▸ Exercise objective: Copy out the lines of the records below, and only those lines, from the one with "the mean -/" through the one with "Balaban1985Averaging, pp.24–25] -/", exactly as they appear.
START Task input
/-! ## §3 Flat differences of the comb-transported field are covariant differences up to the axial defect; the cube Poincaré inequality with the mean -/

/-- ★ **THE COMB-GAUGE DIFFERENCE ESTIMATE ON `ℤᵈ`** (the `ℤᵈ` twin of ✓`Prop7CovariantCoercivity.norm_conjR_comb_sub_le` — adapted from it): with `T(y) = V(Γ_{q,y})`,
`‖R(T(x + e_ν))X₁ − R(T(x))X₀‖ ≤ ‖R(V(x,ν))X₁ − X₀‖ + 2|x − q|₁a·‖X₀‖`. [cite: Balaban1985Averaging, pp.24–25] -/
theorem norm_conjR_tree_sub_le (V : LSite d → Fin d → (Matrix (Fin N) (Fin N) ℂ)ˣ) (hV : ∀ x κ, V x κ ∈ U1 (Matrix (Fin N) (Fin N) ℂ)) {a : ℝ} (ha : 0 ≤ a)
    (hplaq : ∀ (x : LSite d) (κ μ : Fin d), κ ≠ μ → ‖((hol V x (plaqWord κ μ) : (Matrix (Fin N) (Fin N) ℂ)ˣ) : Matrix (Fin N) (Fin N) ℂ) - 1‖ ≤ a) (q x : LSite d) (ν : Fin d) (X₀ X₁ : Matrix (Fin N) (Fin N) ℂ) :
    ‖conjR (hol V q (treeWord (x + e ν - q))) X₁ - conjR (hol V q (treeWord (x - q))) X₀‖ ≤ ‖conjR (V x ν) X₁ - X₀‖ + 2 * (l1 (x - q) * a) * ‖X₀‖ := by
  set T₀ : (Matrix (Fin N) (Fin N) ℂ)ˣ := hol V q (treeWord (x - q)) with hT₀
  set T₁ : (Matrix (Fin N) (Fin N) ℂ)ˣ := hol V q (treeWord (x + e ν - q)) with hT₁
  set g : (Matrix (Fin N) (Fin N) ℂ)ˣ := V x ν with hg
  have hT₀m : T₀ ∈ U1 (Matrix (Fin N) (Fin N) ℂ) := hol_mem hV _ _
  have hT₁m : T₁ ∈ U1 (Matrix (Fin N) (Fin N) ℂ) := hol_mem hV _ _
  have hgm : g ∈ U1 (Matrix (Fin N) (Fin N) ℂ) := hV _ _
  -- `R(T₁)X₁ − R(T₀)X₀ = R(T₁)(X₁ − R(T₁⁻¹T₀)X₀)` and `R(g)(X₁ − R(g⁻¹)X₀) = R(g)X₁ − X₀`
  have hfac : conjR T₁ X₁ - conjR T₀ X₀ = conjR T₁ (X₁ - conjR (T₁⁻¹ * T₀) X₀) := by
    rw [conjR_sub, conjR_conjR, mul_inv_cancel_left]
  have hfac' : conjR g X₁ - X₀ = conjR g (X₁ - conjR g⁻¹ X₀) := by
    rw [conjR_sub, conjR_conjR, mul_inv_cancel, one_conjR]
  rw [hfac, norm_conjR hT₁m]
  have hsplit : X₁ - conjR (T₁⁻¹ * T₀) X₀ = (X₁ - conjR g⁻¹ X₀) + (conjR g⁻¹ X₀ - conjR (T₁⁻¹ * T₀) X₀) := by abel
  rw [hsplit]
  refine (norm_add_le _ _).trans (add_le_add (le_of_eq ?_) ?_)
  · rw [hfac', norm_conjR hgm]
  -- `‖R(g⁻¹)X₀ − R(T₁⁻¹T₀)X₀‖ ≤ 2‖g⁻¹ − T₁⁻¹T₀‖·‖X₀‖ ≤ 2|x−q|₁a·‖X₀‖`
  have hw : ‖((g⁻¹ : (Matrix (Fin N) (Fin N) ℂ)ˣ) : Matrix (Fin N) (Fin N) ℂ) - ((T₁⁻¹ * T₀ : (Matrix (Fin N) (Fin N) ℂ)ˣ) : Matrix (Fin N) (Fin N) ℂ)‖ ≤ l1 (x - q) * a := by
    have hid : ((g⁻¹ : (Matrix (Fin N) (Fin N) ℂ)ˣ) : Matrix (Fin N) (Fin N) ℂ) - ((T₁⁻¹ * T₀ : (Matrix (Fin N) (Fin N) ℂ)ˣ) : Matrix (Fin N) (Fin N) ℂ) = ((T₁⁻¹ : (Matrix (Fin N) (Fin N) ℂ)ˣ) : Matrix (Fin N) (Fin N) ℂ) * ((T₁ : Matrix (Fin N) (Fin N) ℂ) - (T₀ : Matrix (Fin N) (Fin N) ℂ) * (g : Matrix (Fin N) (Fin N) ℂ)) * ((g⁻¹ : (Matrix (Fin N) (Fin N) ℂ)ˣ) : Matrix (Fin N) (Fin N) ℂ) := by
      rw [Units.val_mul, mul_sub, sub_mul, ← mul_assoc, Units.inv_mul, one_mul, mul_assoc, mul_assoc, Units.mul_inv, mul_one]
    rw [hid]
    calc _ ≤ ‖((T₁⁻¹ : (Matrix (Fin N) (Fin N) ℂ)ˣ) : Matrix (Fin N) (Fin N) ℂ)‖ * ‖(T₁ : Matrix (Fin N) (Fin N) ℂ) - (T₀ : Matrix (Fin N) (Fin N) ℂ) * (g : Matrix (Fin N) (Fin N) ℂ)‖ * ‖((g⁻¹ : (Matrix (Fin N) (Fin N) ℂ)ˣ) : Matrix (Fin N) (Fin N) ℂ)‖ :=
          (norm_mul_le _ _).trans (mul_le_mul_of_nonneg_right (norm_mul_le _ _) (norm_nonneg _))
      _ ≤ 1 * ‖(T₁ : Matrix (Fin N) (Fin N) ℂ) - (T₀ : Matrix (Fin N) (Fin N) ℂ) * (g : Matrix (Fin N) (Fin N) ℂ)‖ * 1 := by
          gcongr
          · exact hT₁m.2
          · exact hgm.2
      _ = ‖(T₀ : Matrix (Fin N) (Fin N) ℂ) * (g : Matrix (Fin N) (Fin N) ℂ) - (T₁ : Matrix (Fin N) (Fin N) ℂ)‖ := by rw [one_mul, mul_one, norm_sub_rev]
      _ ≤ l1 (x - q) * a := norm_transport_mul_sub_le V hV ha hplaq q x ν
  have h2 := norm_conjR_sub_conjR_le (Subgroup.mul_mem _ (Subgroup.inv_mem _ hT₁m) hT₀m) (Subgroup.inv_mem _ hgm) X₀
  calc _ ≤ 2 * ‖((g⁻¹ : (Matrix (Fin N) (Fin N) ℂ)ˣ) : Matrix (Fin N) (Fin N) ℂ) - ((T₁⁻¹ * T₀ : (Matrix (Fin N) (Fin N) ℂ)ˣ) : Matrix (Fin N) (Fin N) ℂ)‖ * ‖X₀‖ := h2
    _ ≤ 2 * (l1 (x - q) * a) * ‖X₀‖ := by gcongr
END Task input
START Task input
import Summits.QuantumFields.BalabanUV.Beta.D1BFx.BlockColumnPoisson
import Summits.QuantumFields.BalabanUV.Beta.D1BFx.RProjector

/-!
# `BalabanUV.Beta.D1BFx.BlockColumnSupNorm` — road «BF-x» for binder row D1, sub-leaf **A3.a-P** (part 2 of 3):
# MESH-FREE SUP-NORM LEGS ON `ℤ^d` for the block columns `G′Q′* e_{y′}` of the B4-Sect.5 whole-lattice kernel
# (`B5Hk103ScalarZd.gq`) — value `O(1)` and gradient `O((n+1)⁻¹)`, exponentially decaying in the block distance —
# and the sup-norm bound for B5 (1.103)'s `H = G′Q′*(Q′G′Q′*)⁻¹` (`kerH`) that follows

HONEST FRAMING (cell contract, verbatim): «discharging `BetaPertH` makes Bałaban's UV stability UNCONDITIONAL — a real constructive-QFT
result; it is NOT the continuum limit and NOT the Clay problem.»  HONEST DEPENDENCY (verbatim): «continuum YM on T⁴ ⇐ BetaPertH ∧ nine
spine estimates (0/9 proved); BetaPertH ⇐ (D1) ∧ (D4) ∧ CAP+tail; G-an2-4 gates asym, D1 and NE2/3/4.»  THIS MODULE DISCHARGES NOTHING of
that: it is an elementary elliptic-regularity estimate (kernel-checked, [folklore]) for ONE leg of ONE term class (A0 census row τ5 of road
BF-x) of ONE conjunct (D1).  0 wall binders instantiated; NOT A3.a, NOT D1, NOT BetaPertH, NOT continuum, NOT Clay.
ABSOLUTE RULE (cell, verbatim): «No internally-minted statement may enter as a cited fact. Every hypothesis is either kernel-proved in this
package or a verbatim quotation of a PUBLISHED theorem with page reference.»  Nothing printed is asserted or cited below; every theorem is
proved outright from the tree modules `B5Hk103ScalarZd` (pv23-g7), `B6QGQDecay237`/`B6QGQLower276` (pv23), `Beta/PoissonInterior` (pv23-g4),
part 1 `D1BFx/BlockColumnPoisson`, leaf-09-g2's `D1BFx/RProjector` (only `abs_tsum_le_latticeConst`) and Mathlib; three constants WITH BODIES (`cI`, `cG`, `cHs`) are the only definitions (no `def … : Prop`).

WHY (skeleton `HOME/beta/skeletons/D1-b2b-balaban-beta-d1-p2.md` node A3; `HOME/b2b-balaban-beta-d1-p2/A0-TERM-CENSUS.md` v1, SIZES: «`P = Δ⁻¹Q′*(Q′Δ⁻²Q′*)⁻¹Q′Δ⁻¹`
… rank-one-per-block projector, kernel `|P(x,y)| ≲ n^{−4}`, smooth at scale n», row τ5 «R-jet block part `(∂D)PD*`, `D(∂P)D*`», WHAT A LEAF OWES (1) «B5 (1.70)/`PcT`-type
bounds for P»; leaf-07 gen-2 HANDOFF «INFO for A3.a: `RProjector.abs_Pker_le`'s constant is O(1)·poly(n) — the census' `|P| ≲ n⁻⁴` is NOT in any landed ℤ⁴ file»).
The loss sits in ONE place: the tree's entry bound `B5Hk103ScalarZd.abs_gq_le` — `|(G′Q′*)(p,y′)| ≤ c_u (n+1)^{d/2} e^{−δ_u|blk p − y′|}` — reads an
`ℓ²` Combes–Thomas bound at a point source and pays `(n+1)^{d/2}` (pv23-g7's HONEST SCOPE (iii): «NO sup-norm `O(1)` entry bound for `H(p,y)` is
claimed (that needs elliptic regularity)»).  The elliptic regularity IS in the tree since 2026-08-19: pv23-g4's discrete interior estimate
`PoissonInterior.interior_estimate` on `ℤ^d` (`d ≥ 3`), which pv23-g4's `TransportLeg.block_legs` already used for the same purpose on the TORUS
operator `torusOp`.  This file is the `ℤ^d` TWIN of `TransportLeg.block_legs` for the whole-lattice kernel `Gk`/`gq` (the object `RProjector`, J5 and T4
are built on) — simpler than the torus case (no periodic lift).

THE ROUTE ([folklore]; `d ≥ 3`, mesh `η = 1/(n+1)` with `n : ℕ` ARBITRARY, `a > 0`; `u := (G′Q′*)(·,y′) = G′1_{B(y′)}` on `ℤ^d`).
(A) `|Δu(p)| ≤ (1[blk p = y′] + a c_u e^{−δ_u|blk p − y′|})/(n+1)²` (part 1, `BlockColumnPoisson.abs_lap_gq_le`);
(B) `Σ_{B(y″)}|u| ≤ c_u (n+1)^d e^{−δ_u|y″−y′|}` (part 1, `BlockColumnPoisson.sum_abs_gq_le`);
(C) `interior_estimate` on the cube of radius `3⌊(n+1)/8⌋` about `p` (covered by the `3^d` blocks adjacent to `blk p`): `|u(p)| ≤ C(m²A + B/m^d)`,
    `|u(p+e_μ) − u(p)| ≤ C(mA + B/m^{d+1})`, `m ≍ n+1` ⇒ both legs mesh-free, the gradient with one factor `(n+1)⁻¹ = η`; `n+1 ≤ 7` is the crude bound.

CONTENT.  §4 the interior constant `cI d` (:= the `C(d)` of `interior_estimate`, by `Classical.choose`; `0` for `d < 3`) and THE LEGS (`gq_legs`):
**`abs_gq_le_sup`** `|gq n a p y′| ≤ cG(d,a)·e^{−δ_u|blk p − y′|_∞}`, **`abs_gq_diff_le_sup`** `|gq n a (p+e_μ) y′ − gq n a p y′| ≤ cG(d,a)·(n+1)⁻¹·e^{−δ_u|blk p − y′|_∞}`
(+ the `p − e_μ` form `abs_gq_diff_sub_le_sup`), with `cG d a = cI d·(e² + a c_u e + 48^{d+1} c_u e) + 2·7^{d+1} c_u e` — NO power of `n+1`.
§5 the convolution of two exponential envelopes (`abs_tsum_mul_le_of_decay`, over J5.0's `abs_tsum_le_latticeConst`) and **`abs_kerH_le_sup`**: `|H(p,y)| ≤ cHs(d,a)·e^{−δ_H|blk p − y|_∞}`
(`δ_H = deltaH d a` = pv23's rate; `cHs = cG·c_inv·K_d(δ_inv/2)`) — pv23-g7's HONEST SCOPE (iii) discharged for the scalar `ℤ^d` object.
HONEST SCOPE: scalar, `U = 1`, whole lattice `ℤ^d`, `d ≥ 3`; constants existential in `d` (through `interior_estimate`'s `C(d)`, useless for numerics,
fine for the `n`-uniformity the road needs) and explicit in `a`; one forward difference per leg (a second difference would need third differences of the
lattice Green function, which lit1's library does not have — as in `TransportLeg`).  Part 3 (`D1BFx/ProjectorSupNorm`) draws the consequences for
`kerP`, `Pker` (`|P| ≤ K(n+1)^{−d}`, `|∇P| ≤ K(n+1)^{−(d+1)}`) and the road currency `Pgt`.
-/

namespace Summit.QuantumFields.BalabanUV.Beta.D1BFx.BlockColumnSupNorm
END Task input
▸ Task output:
/-! ## §3 Flat differences of the comb-transported field are covariant differences up to the axial defect; the cube Poincaré inequality with the mean -/

/-- ★ **THE COMB-GAUGE DIFFERENCE ESTIMATE ON `ℤᵈ`** (the `ℤᵈ` twin of ✓`Prop7CovariantCoercivity.norm_conjR_comb_sub_le` — adapted from it): with `T(y) = V(Γ_{q,y})`,
`‖R(T(x + e_ν))X₁ − R(T(x))X₀‖ ≤ ‖R(V(x,ν))X₁ − X₀‖ + 2|x − q|₁a·‖X₀‖`. [cite: Balaban1985Averaging, pp.24–25] -/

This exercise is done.